In that sense, the GOP’s obsession with the moniker, and only the moniker, is excellent news for Obamacare’s political durability. But only if the people who cover politics are clear about the implications of the GOP’s rhetoric. Unlike Democrats, who were generally clear about the fact that they planned to make most of the Bush tax cuts permanent, Pryor’s opponent, Representative Tom Cotton, acknowledges that the pre-Obamacare status quo, in which insurers denied coverage to people with pre-existing health conditions, was “broken,” but nevertheless maintains that his goal is to repeal the law that makes that practice illegal.

Cotton repeated that mantra just this week, on the trail with Mitt Romney, who, in an amusing twist, tried to save Cotton from himself. “Tom Cotton is going to make sure that we change Obamacare, making sure that people can keep insurance and those that have pre-existing conditions can have coverage,” Romney said, “but he doesn’t want to see the federal government telling people in Arkansas what kind of insurance they have to have or making it more expensive.” Those are remarkably accommodating priorities. They’re just not ones Cotton is prepared to espouse just yet.

In this way, the politics of Obamacare in Arkansas mirror the politics of legislative brinksmanship in Kentucky. Just two days ago, Mitch McConnell, the embattled Senate minority leader who hopes to become majority leader next year, vowed to lard up appropriations bills with partisan policy riders and allow the president to choose between a veto, precipitating a government shutdown, and a bitter pill. A classic take it or leave it proposition.

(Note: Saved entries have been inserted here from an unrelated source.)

/-- **THEOREM L″ (invariance of rational tensors under `𝔲_K(V, ψ)_ℂ`; Lie step of Ribet's `Hdg(Aⁿ) = Div(Aⁿ)` at
multiplicities `(2,3)`).** In the setting of `UnitaryThetaTwoThree.mem_spanC_of_commute_of_skew`, a rational
coefficient tensor `q` killed — slice by slice, diagonally — by the matrix of the Hodge operator `Θ` is killed by the
matrix of EVERY `ψ_ℂ`-skew operator `Y` of `V_ℂ` commuting with `φ_ℂ` (verbatim the `(m,1)` proof
`UnitaryTheta.wordDerAt_eq_zero_of_commute_of_skew`: the rational annihilator Lie algebra `annLie` is bracket-closed,
commutes with `E`, is `ψ`-skew and has `Θ` in its complex span, `mem_spanC_annLie`).
[cite: Ribet1983, Thm. 3] [cite: Gordon1997, Thm. 6.3 (3) and §6 (pp. 18–19)] [cite: Deligne1982HodgeCycles, I §3 (proof of Prop. 3.4)]
[cite: MoonenZarhin1999LowDim, §2 (2.4) and §3 (3.1)] -/
theorem UnitaryThetaTwoThree.wordDerAt_eq_zero_of_commute_of_skew [Module.Finite ℚ V] [HodgeTensorFacts.{u, u}]
    (H : HodgeStructure V n) (hn : n = 1) (heff : H.IsEffective) (ψ : H.Polarization) {φ : Module.End ℚ V}
    (hφE : φ ∈ H.endAlg) {d : ℚ} (hd : 0 < d) (hφ2 : φ * φ = -(d • 1))
    (hE : ∀ a ∈ H.endAlg, ∃ x y : ℚ, a = x • 1 + y • φ) {μ : ℂ} (hμ : μ ^ 2 = -(d : ℂ))
    (h23 : (Module.finrank ℂ ↥(Module.End.eigenspace (φ.baseChange ℂ) μ ⊓ H.piece 1 0) = 2 ∧
        Module.finrank ℂ ↥(Module.End.eigenspace (φ.baseChange ℂ) μ ⊓ H.piece 0 1) = 3) ∨
      (Module.finrank ℂ ↥(Module.End.eigenspace (φ.baseChange ℂ) μ ⊓ H.piece 1 0) = 3 ∧
        Module.finrank ℂ ↥(Module.End.eigenspace (φ.baseChange ℂ) μ ⊓ H.piece 0 1) = 2))
    (eQ : Module.Basis (Fin M) ℚ V) (q : (Fin N → Fin k × Fin M) → ℚ) {Θ : Module.End ℂ (ℂ ⊗[ℚ] V)}
    (hΘ : ∀ p, ∀ x ∈ H.piece p (n - p), Θ x = ((2 * p - n : ℤ) : ℂ) • x)
    (hΘq : ∀ u : Fin N → Fin k, wordDerAt ℂ (fun _ : Fin N =>
      LinearMap.toMatrix (Algebra.TensorProduct.basis ℂ eQ) (Algebra.TensorProduct.basis ℂ eQ) Θ)
      (wordSlice (fun w => algebraMap ℚ ℂ (q w)) u) = 0)
    {Y : Module.End ℂ (ℂ ⊗[ℚ] V)} (hYφ : Y * φ.baseChange ℂ = φ.baseChange ℂ * Y)
    (hYskew : ∀ x y, ψ.form.baseChange ℂ (Y x) y + ψ.form.baseChange ℂ x (Y y) = 0)
    (u : Fin N → Fin k) :
    wordDerAt ℂ (fun _ : Fin N =>
      LinearMap.toMatrix (Algebra.TensorProduct.basis ℂ eQ) (Algebra.TensorProduct.basis ℂ eQ) Y)
      (wordSlice (fun w => algebraMap ℚ ℂ (q w)) u) = 0 := by
  set 𝔞 : Submodule ℚ (Module.End ℚ V) := annLie ψ.form eQ (fun a : H.endAlg => (a : Module.End ℚ V)) q
    with h𝔞
  have hΘC : Θ ∈ H.hodgeLieC := H.mem_hodgeLieC_of_forall_piece hΘ
  have hΘ𝔞 : Θ ∈ spanC 𝔞 :=
    mem_spanC_annLie ψ.form eQ _ q hΘq (fun a => commute_baseChange_of_mem_hodgeLieC H hΘC a)
      fun x y => by rw [formBaseChange_skew_of_mem_hodgeLieC ψ hΘC, neg_add_cancel]
  have hbr : ∀ X ∈ 𝔞, ∀ X' ∈ 𝔞, X * X' - X' * X ∈ 𝔞 := fun X hX X' hX' =>
    commutator_mem_annLie ψ.form eQ _ q hX hX'
  have hcomm : ∀ X ∈ 𝔞, ∀ a : H.endAlg, X * (a : Module.End ℚ V) = (a : Module.End ℚ V) * X :=
    fun X hX a => ((mem_annLie_iff ψ.form eQ _ q X).1 hX).2.1 a
  have hskew : ∀ X ∈ 𝔞, ∀ v w, ψ.form (X v) w + ψ.form v (X w) = 0 :=
    fun X hX => ((mem_annLie_iff ψ.form eQ _ q X).1 hX).2.2
  have hY : Y ∈ spanC 𝔞 :=
    UnitaryThetaTwoThree.mem_spanC_of_commute_of_skew H hn heff ψ hφE hd hφ2 hE hμ h23 𝔞 hbr hΘ hΘ𝔞 hcomm
      hskew hYφ hYskew
  rw [h𝔞] at hY
  exact wordDerAt_eq_zero_of_mem_spanC_annLie ψ.form eQ _ q hY u

end AnnLie

end HodgeStructure

end Literature.AlgebraicGeometry.Motives

end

McConnell said it would be up to the president to decide whether to veto spending bills that would keep the government open.

Obama “needs to be challenged, and the best way to do that is through the funding process,” McConnell said. “He would have to make a decision on a given bill, whether there’s more in it that he likes than dislikes.”

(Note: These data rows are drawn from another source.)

/-- FORCE SCALING: `F^{lam,β}_i(s • σ) = s · F^{lam s²,β s²}_i(σ)` (`U'_{lam}(sq) = s U'_{lam s²}(q)`,
`V'_β(sr) = s V'_{β s²}(r)`). [cite: AokiLukkarinenSpohn2006, §2 eqs. (2.8)-(2.10)] -/
theorem force_smul (s : ℝ) (σ : ChainConfig) (i : ℤ) :
    (pinnedChain ω₂ lam β γ).force (s • σ) i =
      s * (pinnedChain ω₂ (lam * s ^ 2) (β * s ^ 2) γ).force σ i := by
  simp only [OscillatorChain.force, OscillatorChain.interactionForce, (hasDerivAt_U _ _ _ _ _).deriv,
    (hasDerivAt_V _ _ _ _ _).deriv, Pi.smul_apply, Prod.smul_fst, smul_eq_mul]
  ring

/-- SOLUTIONS SCALE (forward): if `c` solves the `(lam s², β s²)` equations then `t ↦ s • c t`
solves the `(lam, β)` equations. [cite: AokiLukkarinenSpohn2006, §2 eq. (2.8)] -/
theorem isSolution_smul {s : ℝ} {c : ℝ → ChainConfig}
    (hc : (pinnedChain ω₂ (lam * s ^ 2) (β * s ^ 2) γ).IsSolution c) :
    (pinnedChain ω₂ lam β γ).IsSolution fun t => s • c t := by
  intro i t
  obtain ⟨h1, h2⟩ := hc i t
  refine ⟨?_, ?_⟩
  · simpa only [Pi.smul_apply, Prod.smul_fst, Prod.smul_snd, smul_eq_mul] using h1.const_mul s
  · have h2' := h2.const_mul s
    rw [← force_smul] at h2'
    simpa only [Pi.smul_apply, Prod.smul_snd, smul_eq_mul] using h2'

/-- SOLUTIONS SCALE (iff, `s ≠ 0`). [cite: AokiLukkarinenSpohn2006, §2 eq. (2.8)] -/
theorem isSolution_smul_iff {s : ℝ} (hs : s ≠ 0) (c : ℝ → ChainConfig) :
    (pinnedChain ω₂ lam β γ).IsSolution (fun t => s • c t) ↔
      (pinnedChain ω₂ (lam * s ^ 2) (β * s ^ 2) γ).IsSolution c := by
  refine ⟨fun h => ?_, isSolution_smul ω₂ lam β γ⟩
  have key := isSolution_smul ω₂ (lam * s ^ 2) (β * s ^ 2) γ (s := s⁻¹) (c := fun t => s • c t)
  have e1 : lam * s ^ 2 * s⁻¹ ^ 2 = lam := by field_simp
  have e2 : β * s ^ 2 * s⁻¹ ^ 2 = β := by field_simp
  rw [e1, e2] at key
  simpa only [inv_smul_smul₀ hs] using key h

/-- **DYNAMICS CONJUGATE.** An infinite-volume dynamics of the rescaled chain
`pinnedChain ω₂ (lam s²) (β s²) γ` transports along `σ ↦ s • σ` to one of `pinnedChain ω₂ lam β γ`:
carrier `S_s '' carrier`, flow `S_s ∘ φ_t ∘ S_s⁻¹`; the uniqueness field transports because
`S_s⁻¹` maps solutions staying in the image carrier to solutions staying in the carrier.
[cite: AokiLukkarinenSpohn2006, §2 eqs. (2.8)-(2.10)] -/
def smulDynamics {s : ℝ} (hs : s ≠ 0)
    (D : InfiniteChainDynamics (pinnedChain ω₂ (lam * s ^ 2) (β * s ^ 2) γ)) :
    InfiniteChainDynamics (pinnedChain ω₂ lam β γ) where
  carrier := (fun σ => s • σ) '' D.carrier
  flow := fun t σ => s • D.flow t (s⁻¹ • σ)
  mapsTo := by
    rintro t _ ⟨σ, hσ, rfl⟩
    exact ⟨D.flow t σ, D.mapsTo t hσ, by simp only [inv_smul_smul₀ hs]⟩
  flow_zero := by
    rintro _ ⟨σ, hσ, rfl⟩
    rw [inv_smul_smul₀ hs, D.flow_zero σ hσ]
  isSolution := by
    rintro _ ⟨σ, hσ, rfl⟩
    simp only [inv_smul_smul₀ hs]
    exact isSolution_smul ω₂ lam β γ (D.isSolution σ hσ)
  unique := by
    intro c hc hsol t
    have hc' : ∀ u, s⁻¹ • c u ∈ D.carrier := by
      intro u
      obtain ⟨σ, hσ, hσc⟩ := hc u
      rw [← hσc, inv_smul_smul₀ hs]
      exact hσ
    have hsol' : (pinnedChain ω₂ (lam * s ^ 2) (β * s ^ 2) γ).IsSolution fun u => s⁻¹ • c u := by
      rw [← isSolution_smul_iff ω₂ lam β γ hs]
      simpa only [smul_inv_smul₀ hs] using hsol
    have h : s⁻¹ • c t = D.flow t (s⁻¹ • c 0) := D.unique (fun u => s⁻¹ • c u) hc' hsol' t
    rw [← h, smul_inv_smul₀ hs]

/-- The transported flow, unfolded. [folklore] -/
@[simp] theorem smulDynamics_flow {s : ℝ} (hs : s ≠ 0)
    (D : InfiniteChainDynamics (pinnedChain ω₂ (lam * s ^ 2) (β * s ^ 2) γ)) (t : ℝ)
    (σ : ChainConfig) : (smulDynamics ω₂ lam β γ hs D).flow t σ = s • D.flow t (s⁻¹ • σ) := rfl

/-- The transported carrier, unfolded. [folklore] -/
@[simp] theorem smulDynamics_carrier {s : ℝ} (hs : s ≠ 0)
    (D : InfiniteChainDynamics (pinnedChain ω₂ (lam * s ^ 2) (β * s ^ 2) γ)) :
    (smulDynamics ω₂ lam β γ hs D).carrier = (fun σ => s • σ) '' D.carrier := rfl

/-- The transported flow is `S_s ∘ φ_t ∘ S_s⁻¹` as a composition of maps. [folklore] -/
theorem smulDynamics_flow_eq_comp {s : ℝ} (hs : s ≠ 0)
    (D : InfiniteChainDynamics (pinnedChain ω₂ (lam * s ^ 2) (β * s ^ 2) γ)) (t : ℝ) :
    (smulDynamics ω₂ lam β γ hs D).flow t = dilEquiv hs ∘ D.flow t ∘ (dilEquiv hs).symm := by
  funext σ
  simp only [smulDynamics_flow, Function.comp_apply, dilEquiv_apply, dilEquiv_symm_apply]

/-- CURRENT SCALING: `j^{β}_x(s • σ) = s² · j^{β s²}_x(σ)`. [cite: AokiLukkarinenSpohn2006, §2 eq. (2.11)] -/
theorem bondCurrentZ_smul (s : ℝ) (σ : ChainConfig) (x : ℤ) :
    (pinnedChain ω₂ lam β γ).bondCurrentZ (s • σ) x =
      s ^ 2 * (pinnedChain ω₂ (lam * s ^ 2) (β * s ^ 2) γ).bondCurrentZ σ x := by
  simp only [OscillatorChain.bondCurrentZ, (hasDerivAt_V _ _ _ _ _).deriv, Pi.smul_apply,
    Prod.smul_fst, Prod.smul_snd, smul_eq_mul]
  ring

/-- The correlation integrand in the push-forward state is `s⁴` times the rescaled one. [folklore] -/
theorem correlationIntegrand_smul {s : ℝ} (hs : s ≠ 0)
    (D : InfiniteChainDynamics (pinnedChain ω₂ (lam * s ^ 2) (β * s ^ 2) γ)) (t : ℝ) (x : ℤ)
    (σ : ChainConfig) :
    (pinnedChain ω₂ lam β γ).bondCurrentZ (s • σ) 0 *
        (pinnedChain ω₂ lam β γ).bondCurrentZ ((smulDynamics ω₂ lam β γ hs D).flow t (s • σ)) x =
      s ^ 4 * ((pinnedChain ω₂ (lam * s ^ 2) (β * s ^ 2) γ).bondCurrentZ σ 0 *
        (pinnedChain ω₂ (lam * s ^ 2) (β * s ^ 2) γ).bondCurrentZ (D.flow t σ) x) := by
  rw [smulDynamics_flow, inv_smul_smul₀ hs, bondCurrentZ_smul, bondCurrentZ_smul]
  ring

/-- **`C = s⁴ C'`**: the summed current autocorrelation of the transported dynamics in the
push-forward state. [cite: AokiLukkarinenSpohn2006, §2 eqs. (2.11)-(2.12)] -/
theorem currentCorrelation_smulDynamics {s : ℝ} (hs : s ≠ 0)
    (D : InfiniteChainDynamics (pinnedChain ω₂ (lam * s ^ 2) (β * s ^ 2) γ))
    (μ : Measure ChainConfig) (t : ℝ) :
    (smulDynamics ω₂ lam β γ hs D).currentCorrelation (μ.map (dilEquiv hs)) t =
      s ^ 4 * D.currentCorrelation μ t := by
  simp only [InfiniteChainDynamics.currentCorrelation]
  rw [← tsum_mul_left]
  refine tsum_congr fun x => ?_
  rw [integral_map_equiv, ← integral_const_mul]
  refine integral_congr_ae (Eventually.of_forall fun σ => ?_)
  simp only [dilEquiv_apply]
  exact correlationIntegrand_smul ω₂ lam β γ hs D t x σ

/-- Absolute convergence of the correlation sum is invariant. [folklore] -/
theorem hasAbsConvergentCorrelation_smulDynamics_iff {s : ℝ} (hs : s ≠ 0)
    (D : InfiniteChainDynamics (pinnedChain ω₂ (lam * s ^ 2) (β * s ^ 2) γ))
    (μ : Measure ChainConfig) (t : ℝ) :
    (smulDynamics ω₂ lam β γ hs D).HasAbsConvergentCorrelation (μ.map (dilEquiv hs)) t ↔
      D.HasAbsConvergentCorrelation μ t := by
  have hs4 : s ^ 4 ≠ 0 := pow_ne_zero 4 hs
  have hint : ∀ x : ℤ,
      Integrable (fun σ => (pinnedChain ω₂ lam β γ).bondCurrentZ σ 0 *
          (pinnedChain ω₂ lam β γ).bondCurrentZ ((smulDynamics ω₂ lam β γ hs D).flow t σ) x)
          (μ.map (dilEquiv hs)) ↔
        Integrable (fun σ => (pinnedChain ω₂ (lam * s ^ 2) (β * s ^ 2) γ).bondCurrentZ σ 0 *
          (pinnedChain ω₂ (lam * s ^ 2) (β * s ^ 2) γ).bondCurrentZ (D.flow t σ) x) μ := by
    intro x
    rw [integrable_map_equiv]
    have : ((fun σ => (pinnedChain ω₂ lam β γ).bondCurrentZ σ 0 *
          (pinnedChain ω₂ lam β γ).bondCurrentZ ((smulDynamics ω₂ lam β γ hs D).flow t σ) x) ∘
            (dilEquiv hs)) =
        fun σ => s ^ 4 * ((pinnedChain ω₂ (lam * s ^ 2) (β * s ^ 2) γ).bondCurrentZ σ 0 *
          (pinnedChain ω₂ (lam * s ^ 2) (β * s ^ 2) γ).bondCurrentZ (D.flow t σ) x) := by
      funext σ
      simp only [Function.comp_apply, dilEquiv_apply]
      exact correlationIntegrand_smul ω₂ lam β γ hs D t x σ
    rw [this, integrable_const_mul_iff (isUnit_iff_ne_zero.mpr hs4)]
  have hterm : ∀ x : ℤ,
      ∫ σ, (pinnedChain ω₂ lam β γ).bondCurrentZ σ 0 *
          (pinnedChain ω₂ lam β γ).bondCurrentZ ((smulDynamics ω₂ lam β γ hs D).flow t σ) x
          ∂(μ.map (dilEquiv hs)) =
        s ^ 4 * ∫ σ, (pinnedChain ω₂ (lam * s ^ 2) (β * s ^ 2) γ).bondCurrentZ σ 0 *
          (pinnedChain ω₂ (lam * s ^ 2) (β * s ^ 2) γ).bondCurrentZ (D.flow t σ) x ∂μ := by
    intro x
    rw [integral_map_equiv, ← integral_const_mul]
    refine integral_congr_ae (Eventually.of_forall fun σ => ?_)
    simp only [dilEquiv_apply]
    exact correlationIntegrand_smul ω₂ lam β γ hs D t x σ
  simp only [InfiniteChainDynamics.HasAbsConvergentCorrelation, hint, hterm, abs_mul]
  rw [summable_mul_left_iff (abs_ne_zero.mpr hs4)]

/-- Measure preservation transports: `μ ∘ S_s⁻¹` is preserved by the conjugated flow whenever
`μ` is preserved by the flow. [folklore] -/
theorem preservesMeasure_smulDynamics {s : ℝ} (hs : s ≠ 0)
    {D : InfiniteChainDynamics (pinnedChain ω₂ (lam * s ^ 2) (β * s ^ 2) γ)}
    {μ : Measure ChainConfig} (h : D.PreservesMeasure μ) :
    (smulDynamics ω₂ lam β γ hs D).PreservesMeasure (μ.map (dilEquiv hs)) := by
  obtain ⟨hae, hmp⟩ := h
  refine ⟨?_, fun t => ?_⟩
  · rw [(dilEquiv hs).measurableEmbedding.ae_map_iff]
    filter_upwards [hae] with σ hσ
    exact ⟨σ, hσ, (dilEquiv_apply hs σ).symm⟩
  · rw [smulDynamics_flow_eq_comp]
    have h1 : MeasurePreserving (dilEquiv hs) μ (μ.map (dilEquiv hs)) :=
      ⟨(dilEquiv hs).measurable, rfl⟩
    exact h1.comp ((hmp t).comp (MeasurableEquiv.measurePreserving_symm μ (dilEquiv hs)))

/-- Converse transport of measure preservation (apply the forward statement at `s⁻¹`). [folklore] -/
theorem preservesMeasure_smulDynamics_iff {s : ℝ} (hs : s ≠ 0)
    (D : InfiniteChainDynamics (pinnedChain ω₂ (lam * s ^ 2) (β * s ^ 2) γ))
    (μ : Measure ChainConfig) :
    (smulDynamics ω₂ lam β γ hs D).PreservesMeasure (μ.map (dilEquiv hs)) ↔ D.PreservesMeasure μ := by
  refine ⟨fun h => ?_, preservesMeasure_smulDynamics ω₂ lam β γ hs⟩
  obtain ⟨hae, hmp⟩ := h
  refine ⟨?_, fun t => ?_⟩
  · rw [(dilEquiv hs).measurableEmbedding.ae_map_iff] at hae
    filter_upwards [hae] with σ hσ
    obtain ⟨σ', hσ', he⟩ := hσ
    rw [dilEquiv_apply] at he
    have : σ' = σ := smul_right_injective ChainConfig hs he
    exact this ▸ hσ'
  · have h1 : MeasurePreserving (dilEquiv hs) μ (μ.map (dilEquiv hs)) :=
      ⟨(dilEquiv hs).measurable, rfl⟩
    have h2 := ((MeasurableEquiv.measurePreserving_symm μ (dilEquiv hs)).comp (hmp t)).comp h1
    rw [smulDynamics_flow_eq_comp] at h2
    convert h2 using 1
    funext σ
    simp only [Function.comp_apply, MeasurableEquiv.symm_apply_apply]

/-- ABEL FUNCTIONAL: `((s²T)²)⁻¹ ∫₀^∞ e^{-νt} C(t) dt = (T²)⁻¹ ∫₀^∞ e^{-νt} C'(t) dt` — the
`T⁻²`-normalised Abel-regularised Green–Kubo functional is INVARIANT (same value, hence same limit
`κ`). [cite: AokiLukkarinenSpohn2006, §2 eq. (2.12)] -/
theorem abelFunctional_smul {s : ℝ} (hs : s ≠ 0)
    (D : InfiniteChainDynamics (pinnedChain ω₂ (lam * s ^ 2) (β * s ^ 2) γ))
    (μ : Measure ChainConfig) (T ν : ℝ) :
    ((s ^ 2 * T) ^ 2)⁻¹ * ∫ t in Ioi (0 : ℝ), Real.exp (-(ν * t)) *
        (smulDynamics ω₂ lam β γ hs D).currentCorrelation (μ.map (dilEquiv hs)) t =
      (T ^ 2)⁻¹ * ∫ t in Ioi (0 : ℝ), Real.exp (-(ν * t)) * D.currentCorrelation μ t := by
  simp only [currentCorrelation_smulDynamics]
  have : (fun t => Real.exp (-(ν * t)) * (s ^ 4 * D.currentCorrelation μ t)) =
      fun t => s ^ 4 * (Real.exp (-(ν * t)) * D.currentCorrelation μ t) := by
    funext t; ring
  rw [this, integral_const_mul, ← mul_assoc]
  congr 1
  by_cases hT : T = 0
  · simp [hT]
  · field_simp

/-- GREEN–KUBO CONDUCTIVITY is invariant: `κ_GK^{lam,β}(s²T) = κ_GK^{lam s²,β s²}(T)` for the
conjugated pair. [cite: AokiLukkarinenSpohn2006, §2 eq. (2.12)] -/
theorem greenKuboConductivity_smulDynamics {s : ℝ} (hs : s ≠ 0)
    (D : InfiniteChainDynamics (pinnedChain ω₂ (lam * s ^ 2) (β * s ^ 2) γ))
    (μ : Measure ChainConfig) (T : ℝ) :
    (smulDynamics ω₂ lam β γ hs D).greenKuboConductivity (μ.map (dilEquiv hs)) (s ^ 2 * T) =
      D.greenKuboConductivity μ T := by
  have h := abelFunctional_smul ω₂ lam β γ hs D μ T 0
  simpa only [InfiniteChainDynamics.greenKuboConductivity, zero_mul, neg_zero, Real.exp_zero,
    one_mul] using h

/-- `HasGreenKubo` is invariant under the conjugacy. [cite: AokiLukkarinenSpohn2006, §2 eq. (2.13)] -/
theorem hasGreenKubo_smulDynamics_iff {s : ℝ} (hs : s ≠ 0)
    (D : InfiniteChainDynamics (pinnedChain ω₂ (lam * s ^ 2) (β * s ^ 2) γ))
    (μ : Measure ChainConfig) (T : ℝ) :
    (smulDynamics ω₂ lam β γ hs D).HasGreenKubo (μ.map (dilEquiv hs)) (s ^ 2 * T) ↔
      D.HasGreenKubo μ T := by
  have hs4 : s ^ 4 ≠ 0 := pow_ne_zero 4 hs
  simp only [InfiniteChainDynamics.HasGreenKubo, hasAbsConvergentCorrelation_smulDynamics_iff,
    greenKuboConductivity_smulDynamics]
  have hC : (smulDynamics ω₂ lam β γ hs D).currentCorrelation (μ.map (dilEquiv hs)) =
      fun t => s ^ 4 * D.currentCorrelation μ t := by
    funext t; exact currentCorrelation_smulDynamics ω₂ lam β γ hs D μ t
  rw [hC]
  constructor
  · rintro ⟨h1, h2, h3⟩
    exact ⟨h1, (integrable_const_mul_iff (isUnit_iff_ne_zero.mpr hs4) _).1 h2, h3⟩
  · rintro ⟨h1, h2, h3⟩
    exact ⟨h1, h2.const_mul _, h3⟩

end Dynamics

/-! ### Existence-level corollaries: low temperature is weak anharmonicity -/

section UnitTemperature
variable (ω₂ lam β γ : ℝ)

It wouldn’t be much of a challenge to Obama if McConnell plans to cave the moment the president whips out his veto pen. So the threat is pretty clear. Nevertheless, McConnell’s campaign wasn’t pleased by the ensuing deluge of stories about how a GOP majority would embrace high-stakes confrontations and potentially shut down the government again. And in a very narrow sense they have a pointMcConnell never said he’d shut down the government. Political scientist Jonathan Bernstein, no McConnell partisan, was among those who defended McConnell on this score.

But much like Cotton can’t credibly claim to support protections for people with pre-existing medical conditions when his plan is to repeal Obamacare, McConnell can’t sidestep the implications of his publicly declared strategy. He can’t say “when we’re in power, we’re going to put two and two together,” and then get angry when the headlines say, “McConnell promises four.”

That won’t stop him from trying to, though. And to an unappreciated extent, the broader Republican strategy heading into November is to speak in abstractions, and take cover behind what’s left unsaid.